§ About this exercise: Gather each line in the entries that includes the string "aRowA".

§ Extracted information:

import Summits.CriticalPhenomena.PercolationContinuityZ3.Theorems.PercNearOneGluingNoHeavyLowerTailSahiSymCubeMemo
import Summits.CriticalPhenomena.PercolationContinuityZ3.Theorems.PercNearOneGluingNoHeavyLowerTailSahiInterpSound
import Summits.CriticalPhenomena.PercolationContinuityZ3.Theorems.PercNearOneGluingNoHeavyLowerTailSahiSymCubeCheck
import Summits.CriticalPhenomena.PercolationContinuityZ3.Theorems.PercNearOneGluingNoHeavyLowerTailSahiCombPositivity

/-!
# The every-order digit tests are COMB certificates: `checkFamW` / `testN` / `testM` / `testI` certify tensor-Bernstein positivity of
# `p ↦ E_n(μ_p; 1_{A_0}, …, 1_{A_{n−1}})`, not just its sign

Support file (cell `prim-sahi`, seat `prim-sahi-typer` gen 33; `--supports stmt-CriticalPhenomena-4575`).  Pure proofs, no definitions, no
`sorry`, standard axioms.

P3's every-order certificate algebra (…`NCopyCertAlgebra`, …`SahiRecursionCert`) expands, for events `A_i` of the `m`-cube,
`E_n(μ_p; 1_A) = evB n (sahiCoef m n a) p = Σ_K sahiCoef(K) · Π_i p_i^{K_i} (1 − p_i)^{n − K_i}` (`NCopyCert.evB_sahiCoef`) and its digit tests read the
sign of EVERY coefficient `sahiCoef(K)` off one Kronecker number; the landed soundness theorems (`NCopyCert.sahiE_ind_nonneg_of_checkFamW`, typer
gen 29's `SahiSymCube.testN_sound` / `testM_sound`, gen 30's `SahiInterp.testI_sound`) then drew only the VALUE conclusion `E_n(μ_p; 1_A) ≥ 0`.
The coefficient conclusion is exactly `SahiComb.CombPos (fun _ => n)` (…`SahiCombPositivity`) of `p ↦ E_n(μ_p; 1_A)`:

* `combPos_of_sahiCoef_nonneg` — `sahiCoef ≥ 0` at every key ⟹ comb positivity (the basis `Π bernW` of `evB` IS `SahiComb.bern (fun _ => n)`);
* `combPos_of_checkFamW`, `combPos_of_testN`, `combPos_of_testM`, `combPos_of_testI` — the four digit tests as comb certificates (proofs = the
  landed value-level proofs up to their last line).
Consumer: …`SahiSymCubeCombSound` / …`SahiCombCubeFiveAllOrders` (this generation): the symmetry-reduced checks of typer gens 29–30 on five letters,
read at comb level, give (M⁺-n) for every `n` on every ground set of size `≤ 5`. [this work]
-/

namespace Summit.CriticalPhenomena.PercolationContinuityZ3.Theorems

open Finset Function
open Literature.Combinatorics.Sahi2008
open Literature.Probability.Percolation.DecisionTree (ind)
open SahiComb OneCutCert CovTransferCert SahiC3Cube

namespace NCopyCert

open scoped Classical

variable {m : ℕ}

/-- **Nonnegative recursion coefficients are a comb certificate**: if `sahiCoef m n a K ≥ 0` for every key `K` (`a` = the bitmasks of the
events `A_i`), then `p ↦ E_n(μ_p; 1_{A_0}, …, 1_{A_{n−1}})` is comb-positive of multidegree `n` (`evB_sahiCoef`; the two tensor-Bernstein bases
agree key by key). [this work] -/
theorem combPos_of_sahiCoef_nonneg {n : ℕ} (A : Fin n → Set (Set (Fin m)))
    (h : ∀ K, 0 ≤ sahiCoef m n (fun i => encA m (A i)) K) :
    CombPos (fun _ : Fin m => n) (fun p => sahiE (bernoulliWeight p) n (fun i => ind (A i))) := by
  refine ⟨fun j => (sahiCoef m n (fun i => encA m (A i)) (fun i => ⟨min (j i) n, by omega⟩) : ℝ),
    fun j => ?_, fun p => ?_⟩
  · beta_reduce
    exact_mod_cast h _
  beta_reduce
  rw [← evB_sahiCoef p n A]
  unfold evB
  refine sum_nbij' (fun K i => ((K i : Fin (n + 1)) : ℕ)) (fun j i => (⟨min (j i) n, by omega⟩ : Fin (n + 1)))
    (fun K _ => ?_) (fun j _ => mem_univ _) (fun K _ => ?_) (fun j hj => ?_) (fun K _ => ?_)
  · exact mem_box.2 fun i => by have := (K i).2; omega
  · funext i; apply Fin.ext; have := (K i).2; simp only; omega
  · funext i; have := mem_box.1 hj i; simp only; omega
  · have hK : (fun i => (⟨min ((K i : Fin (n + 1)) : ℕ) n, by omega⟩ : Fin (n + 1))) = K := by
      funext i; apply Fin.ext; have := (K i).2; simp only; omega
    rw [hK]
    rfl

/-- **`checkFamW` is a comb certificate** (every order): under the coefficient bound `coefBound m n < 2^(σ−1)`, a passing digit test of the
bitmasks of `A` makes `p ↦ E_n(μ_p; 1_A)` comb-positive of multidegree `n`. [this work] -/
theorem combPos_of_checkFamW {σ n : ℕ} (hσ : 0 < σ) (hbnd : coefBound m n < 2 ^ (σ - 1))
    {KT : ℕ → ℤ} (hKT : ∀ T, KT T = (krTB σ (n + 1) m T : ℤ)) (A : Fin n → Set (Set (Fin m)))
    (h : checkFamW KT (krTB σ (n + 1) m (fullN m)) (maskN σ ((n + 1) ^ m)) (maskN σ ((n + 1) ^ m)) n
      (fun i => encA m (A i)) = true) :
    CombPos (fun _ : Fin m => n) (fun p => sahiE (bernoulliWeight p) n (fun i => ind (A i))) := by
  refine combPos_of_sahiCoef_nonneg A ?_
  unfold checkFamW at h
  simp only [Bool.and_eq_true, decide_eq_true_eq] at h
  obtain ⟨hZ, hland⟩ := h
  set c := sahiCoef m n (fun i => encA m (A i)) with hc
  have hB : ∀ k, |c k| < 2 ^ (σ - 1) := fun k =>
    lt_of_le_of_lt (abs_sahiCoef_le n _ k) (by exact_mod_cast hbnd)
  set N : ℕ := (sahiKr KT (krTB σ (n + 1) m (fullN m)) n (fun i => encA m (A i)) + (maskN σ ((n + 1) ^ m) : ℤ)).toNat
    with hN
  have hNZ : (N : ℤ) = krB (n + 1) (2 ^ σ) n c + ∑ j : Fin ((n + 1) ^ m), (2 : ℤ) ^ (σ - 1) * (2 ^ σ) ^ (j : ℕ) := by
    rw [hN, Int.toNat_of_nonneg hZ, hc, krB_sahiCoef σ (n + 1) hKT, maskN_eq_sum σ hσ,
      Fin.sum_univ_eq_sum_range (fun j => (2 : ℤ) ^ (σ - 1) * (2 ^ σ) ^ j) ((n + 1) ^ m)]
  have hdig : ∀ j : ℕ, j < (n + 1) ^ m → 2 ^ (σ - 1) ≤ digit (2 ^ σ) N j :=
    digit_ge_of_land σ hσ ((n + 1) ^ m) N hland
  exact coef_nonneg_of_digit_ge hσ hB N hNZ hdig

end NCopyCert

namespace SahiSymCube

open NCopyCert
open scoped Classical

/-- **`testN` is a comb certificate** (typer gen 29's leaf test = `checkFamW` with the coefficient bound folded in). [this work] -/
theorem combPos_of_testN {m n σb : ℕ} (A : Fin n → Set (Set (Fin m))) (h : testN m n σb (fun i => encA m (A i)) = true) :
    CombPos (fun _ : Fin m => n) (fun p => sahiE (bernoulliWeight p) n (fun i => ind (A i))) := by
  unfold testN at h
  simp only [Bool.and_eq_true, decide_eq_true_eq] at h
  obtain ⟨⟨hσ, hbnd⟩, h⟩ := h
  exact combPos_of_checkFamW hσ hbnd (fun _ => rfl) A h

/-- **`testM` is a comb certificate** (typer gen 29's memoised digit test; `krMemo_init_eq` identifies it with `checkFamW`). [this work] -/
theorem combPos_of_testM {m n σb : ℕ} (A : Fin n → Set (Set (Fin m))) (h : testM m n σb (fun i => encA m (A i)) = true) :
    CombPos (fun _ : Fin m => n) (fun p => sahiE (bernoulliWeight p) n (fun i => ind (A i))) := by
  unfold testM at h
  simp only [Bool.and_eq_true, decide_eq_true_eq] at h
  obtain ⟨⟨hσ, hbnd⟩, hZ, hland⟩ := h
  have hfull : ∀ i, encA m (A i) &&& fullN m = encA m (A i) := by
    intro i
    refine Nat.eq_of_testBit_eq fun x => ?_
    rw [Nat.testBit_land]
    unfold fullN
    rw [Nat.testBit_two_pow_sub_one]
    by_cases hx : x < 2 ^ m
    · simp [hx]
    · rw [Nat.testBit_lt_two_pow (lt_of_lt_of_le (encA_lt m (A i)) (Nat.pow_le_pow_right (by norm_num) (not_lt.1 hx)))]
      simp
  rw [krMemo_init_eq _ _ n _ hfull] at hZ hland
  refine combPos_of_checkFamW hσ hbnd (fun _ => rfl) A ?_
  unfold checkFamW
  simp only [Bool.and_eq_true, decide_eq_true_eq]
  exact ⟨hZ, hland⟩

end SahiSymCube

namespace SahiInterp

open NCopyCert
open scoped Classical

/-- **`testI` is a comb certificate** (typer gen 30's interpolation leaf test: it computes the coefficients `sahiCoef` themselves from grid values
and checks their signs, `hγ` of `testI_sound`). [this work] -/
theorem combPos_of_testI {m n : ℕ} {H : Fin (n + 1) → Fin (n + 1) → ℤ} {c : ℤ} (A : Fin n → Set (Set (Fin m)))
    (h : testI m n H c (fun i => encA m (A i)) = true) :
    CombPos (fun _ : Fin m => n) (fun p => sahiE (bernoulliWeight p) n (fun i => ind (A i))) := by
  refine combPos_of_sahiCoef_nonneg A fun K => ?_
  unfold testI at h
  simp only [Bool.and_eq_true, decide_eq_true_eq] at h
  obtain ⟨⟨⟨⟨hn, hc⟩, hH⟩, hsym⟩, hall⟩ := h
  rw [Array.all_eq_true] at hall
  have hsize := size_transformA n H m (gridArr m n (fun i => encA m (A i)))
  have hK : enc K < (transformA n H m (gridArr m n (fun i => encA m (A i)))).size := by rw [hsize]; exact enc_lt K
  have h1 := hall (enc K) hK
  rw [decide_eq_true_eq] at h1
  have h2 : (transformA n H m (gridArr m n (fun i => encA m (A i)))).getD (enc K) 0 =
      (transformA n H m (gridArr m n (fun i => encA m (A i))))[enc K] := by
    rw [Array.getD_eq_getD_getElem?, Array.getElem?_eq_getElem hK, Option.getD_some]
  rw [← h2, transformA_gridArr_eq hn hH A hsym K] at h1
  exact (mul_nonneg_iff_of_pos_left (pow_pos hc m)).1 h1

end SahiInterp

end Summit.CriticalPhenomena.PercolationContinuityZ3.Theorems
* * *
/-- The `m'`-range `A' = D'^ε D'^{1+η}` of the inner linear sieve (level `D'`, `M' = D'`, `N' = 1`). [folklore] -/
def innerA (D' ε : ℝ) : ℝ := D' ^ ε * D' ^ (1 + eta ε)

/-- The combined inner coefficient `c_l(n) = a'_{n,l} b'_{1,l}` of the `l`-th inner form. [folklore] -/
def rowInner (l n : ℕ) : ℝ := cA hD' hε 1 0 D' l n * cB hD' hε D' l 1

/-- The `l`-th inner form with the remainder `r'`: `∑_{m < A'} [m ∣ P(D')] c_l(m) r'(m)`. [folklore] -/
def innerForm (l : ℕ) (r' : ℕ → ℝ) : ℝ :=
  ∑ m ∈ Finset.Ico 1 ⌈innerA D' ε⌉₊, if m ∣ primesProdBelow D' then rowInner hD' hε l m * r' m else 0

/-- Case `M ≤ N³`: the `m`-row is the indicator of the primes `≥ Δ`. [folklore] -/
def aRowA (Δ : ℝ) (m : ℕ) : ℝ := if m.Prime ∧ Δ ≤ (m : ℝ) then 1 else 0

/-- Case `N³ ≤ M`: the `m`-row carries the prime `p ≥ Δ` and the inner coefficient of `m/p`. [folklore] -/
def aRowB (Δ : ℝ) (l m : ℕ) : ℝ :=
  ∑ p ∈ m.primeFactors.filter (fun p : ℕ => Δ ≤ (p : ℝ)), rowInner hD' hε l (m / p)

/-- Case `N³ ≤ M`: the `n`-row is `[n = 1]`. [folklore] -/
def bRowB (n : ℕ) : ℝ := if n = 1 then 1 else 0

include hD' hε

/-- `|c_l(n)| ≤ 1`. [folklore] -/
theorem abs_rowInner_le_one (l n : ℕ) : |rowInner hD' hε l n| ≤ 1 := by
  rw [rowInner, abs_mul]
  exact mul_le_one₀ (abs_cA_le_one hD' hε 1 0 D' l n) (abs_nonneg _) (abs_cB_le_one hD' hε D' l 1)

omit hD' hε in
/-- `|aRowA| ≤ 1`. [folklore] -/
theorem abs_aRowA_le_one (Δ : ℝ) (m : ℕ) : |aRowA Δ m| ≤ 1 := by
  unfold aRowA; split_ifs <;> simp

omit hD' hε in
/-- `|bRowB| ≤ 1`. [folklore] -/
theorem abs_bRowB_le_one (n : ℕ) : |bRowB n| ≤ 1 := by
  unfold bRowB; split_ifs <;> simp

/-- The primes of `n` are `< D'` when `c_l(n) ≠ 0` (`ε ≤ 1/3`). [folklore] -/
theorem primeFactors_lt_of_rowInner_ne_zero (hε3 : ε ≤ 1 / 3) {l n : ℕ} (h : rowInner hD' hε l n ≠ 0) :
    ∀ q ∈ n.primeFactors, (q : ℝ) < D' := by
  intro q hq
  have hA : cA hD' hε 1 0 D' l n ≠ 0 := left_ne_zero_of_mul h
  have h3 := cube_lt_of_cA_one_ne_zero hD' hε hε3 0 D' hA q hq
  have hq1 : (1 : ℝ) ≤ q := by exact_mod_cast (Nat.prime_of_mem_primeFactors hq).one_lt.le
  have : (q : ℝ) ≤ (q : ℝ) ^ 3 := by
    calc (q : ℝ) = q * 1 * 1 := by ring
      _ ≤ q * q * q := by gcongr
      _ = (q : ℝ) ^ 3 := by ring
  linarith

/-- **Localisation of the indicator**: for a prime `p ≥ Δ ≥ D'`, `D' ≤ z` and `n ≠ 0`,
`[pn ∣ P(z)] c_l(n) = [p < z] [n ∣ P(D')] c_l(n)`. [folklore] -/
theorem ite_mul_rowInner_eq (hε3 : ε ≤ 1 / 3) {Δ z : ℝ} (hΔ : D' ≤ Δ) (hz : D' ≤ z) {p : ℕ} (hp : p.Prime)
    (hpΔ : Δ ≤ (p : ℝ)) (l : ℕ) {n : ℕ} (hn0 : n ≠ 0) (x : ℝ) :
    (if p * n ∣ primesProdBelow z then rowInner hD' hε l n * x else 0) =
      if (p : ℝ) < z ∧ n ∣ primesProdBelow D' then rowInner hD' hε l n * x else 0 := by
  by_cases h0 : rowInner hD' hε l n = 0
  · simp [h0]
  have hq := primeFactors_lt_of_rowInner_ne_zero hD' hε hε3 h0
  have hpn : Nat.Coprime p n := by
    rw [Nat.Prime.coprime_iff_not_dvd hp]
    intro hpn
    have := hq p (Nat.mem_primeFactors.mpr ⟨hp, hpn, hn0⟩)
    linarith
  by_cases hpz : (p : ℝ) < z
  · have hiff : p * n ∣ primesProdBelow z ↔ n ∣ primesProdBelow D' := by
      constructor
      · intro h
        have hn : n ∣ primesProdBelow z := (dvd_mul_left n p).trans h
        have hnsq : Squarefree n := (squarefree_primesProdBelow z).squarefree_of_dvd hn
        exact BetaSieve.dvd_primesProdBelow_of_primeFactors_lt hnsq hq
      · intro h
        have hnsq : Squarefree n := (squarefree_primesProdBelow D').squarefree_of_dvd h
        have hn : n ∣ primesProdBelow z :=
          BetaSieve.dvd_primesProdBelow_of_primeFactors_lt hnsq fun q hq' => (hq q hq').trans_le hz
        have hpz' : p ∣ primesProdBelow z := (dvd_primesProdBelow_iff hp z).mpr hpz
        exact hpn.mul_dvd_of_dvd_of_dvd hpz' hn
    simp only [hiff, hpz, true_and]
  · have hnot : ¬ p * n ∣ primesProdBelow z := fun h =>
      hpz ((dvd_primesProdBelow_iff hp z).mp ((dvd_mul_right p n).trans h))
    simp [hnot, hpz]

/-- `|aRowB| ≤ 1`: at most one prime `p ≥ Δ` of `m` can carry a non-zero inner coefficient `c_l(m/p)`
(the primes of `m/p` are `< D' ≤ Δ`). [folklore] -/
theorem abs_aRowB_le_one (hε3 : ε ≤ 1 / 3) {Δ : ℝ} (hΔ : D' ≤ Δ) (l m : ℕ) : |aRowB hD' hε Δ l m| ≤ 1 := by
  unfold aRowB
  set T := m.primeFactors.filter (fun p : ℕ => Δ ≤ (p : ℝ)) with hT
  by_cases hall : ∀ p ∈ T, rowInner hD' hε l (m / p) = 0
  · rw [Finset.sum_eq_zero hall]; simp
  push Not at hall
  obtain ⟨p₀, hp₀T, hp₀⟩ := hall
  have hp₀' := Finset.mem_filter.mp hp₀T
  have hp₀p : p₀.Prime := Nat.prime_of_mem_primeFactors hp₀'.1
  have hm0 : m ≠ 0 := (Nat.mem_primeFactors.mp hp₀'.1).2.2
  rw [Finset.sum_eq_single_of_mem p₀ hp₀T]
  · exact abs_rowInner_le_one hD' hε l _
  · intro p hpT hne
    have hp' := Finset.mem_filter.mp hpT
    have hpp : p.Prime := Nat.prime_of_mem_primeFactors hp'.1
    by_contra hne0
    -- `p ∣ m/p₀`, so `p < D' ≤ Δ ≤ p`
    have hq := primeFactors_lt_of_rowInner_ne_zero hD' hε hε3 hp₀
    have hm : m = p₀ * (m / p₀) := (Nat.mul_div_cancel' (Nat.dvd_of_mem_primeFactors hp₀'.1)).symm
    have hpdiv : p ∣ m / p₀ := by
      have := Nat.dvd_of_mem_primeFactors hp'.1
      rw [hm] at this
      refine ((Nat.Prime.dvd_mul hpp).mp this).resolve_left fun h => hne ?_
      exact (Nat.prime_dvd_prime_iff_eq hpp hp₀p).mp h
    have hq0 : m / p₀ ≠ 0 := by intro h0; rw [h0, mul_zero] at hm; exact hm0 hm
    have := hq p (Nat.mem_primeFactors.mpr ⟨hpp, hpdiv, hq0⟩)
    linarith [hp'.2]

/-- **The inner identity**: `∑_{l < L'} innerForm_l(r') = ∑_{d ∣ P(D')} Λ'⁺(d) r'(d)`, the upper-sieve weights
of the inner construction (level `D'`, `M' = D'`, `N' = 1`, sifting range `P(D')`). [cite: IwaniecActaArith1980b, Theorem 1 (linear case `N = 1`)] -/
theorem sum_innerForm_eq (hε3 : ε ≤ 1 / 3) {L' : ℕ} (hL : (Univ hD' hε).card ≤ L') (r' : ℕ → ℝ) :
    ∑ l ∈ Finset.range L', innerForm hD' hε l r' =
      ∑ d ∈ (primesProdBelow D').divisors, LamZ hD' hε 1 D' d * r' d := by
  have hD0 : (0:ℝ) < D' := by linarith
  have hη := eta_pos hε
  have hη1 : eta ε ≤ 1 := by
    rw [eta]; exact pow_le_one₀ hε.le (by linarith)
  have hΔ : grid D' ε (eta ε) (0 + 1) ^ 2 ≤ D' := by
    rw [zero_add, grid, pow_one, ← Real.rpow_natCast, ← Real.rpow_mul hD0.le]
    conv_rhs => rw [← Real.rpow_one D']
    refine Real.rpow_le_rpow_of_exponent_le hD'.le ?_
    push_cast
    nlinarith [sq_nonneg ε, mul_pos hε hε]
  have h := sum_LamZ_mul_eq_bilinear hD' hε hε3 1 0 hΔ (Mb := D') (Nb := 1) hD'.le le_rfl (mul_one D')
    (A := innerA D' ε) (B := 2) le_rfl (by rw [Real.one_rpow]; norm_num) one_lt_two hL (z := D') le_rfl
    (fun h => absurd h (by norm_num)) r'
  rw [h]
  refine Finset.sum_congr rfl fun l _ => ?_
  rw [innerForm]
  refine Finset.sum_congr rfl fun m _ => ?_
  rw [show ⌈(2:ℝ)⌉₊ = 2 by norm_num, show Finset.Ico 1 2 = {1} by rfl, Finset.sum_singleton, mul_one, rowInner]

§ Written solution:
def aRowA (Δ : ℝ) (m : ℕ) : ℝ := if m.Prime ∧ Δ ≤ (m : ℝ) then 1 else 0
/-- `|aRowA| ≤ 1`. [folklore] -/
theorem abs_aRowA_le_one (Δ : ℝ) (m : ℕ) : |aRowA Δ m| ≤ 1 := by
  unfold aRowA; split_ifs <;> simp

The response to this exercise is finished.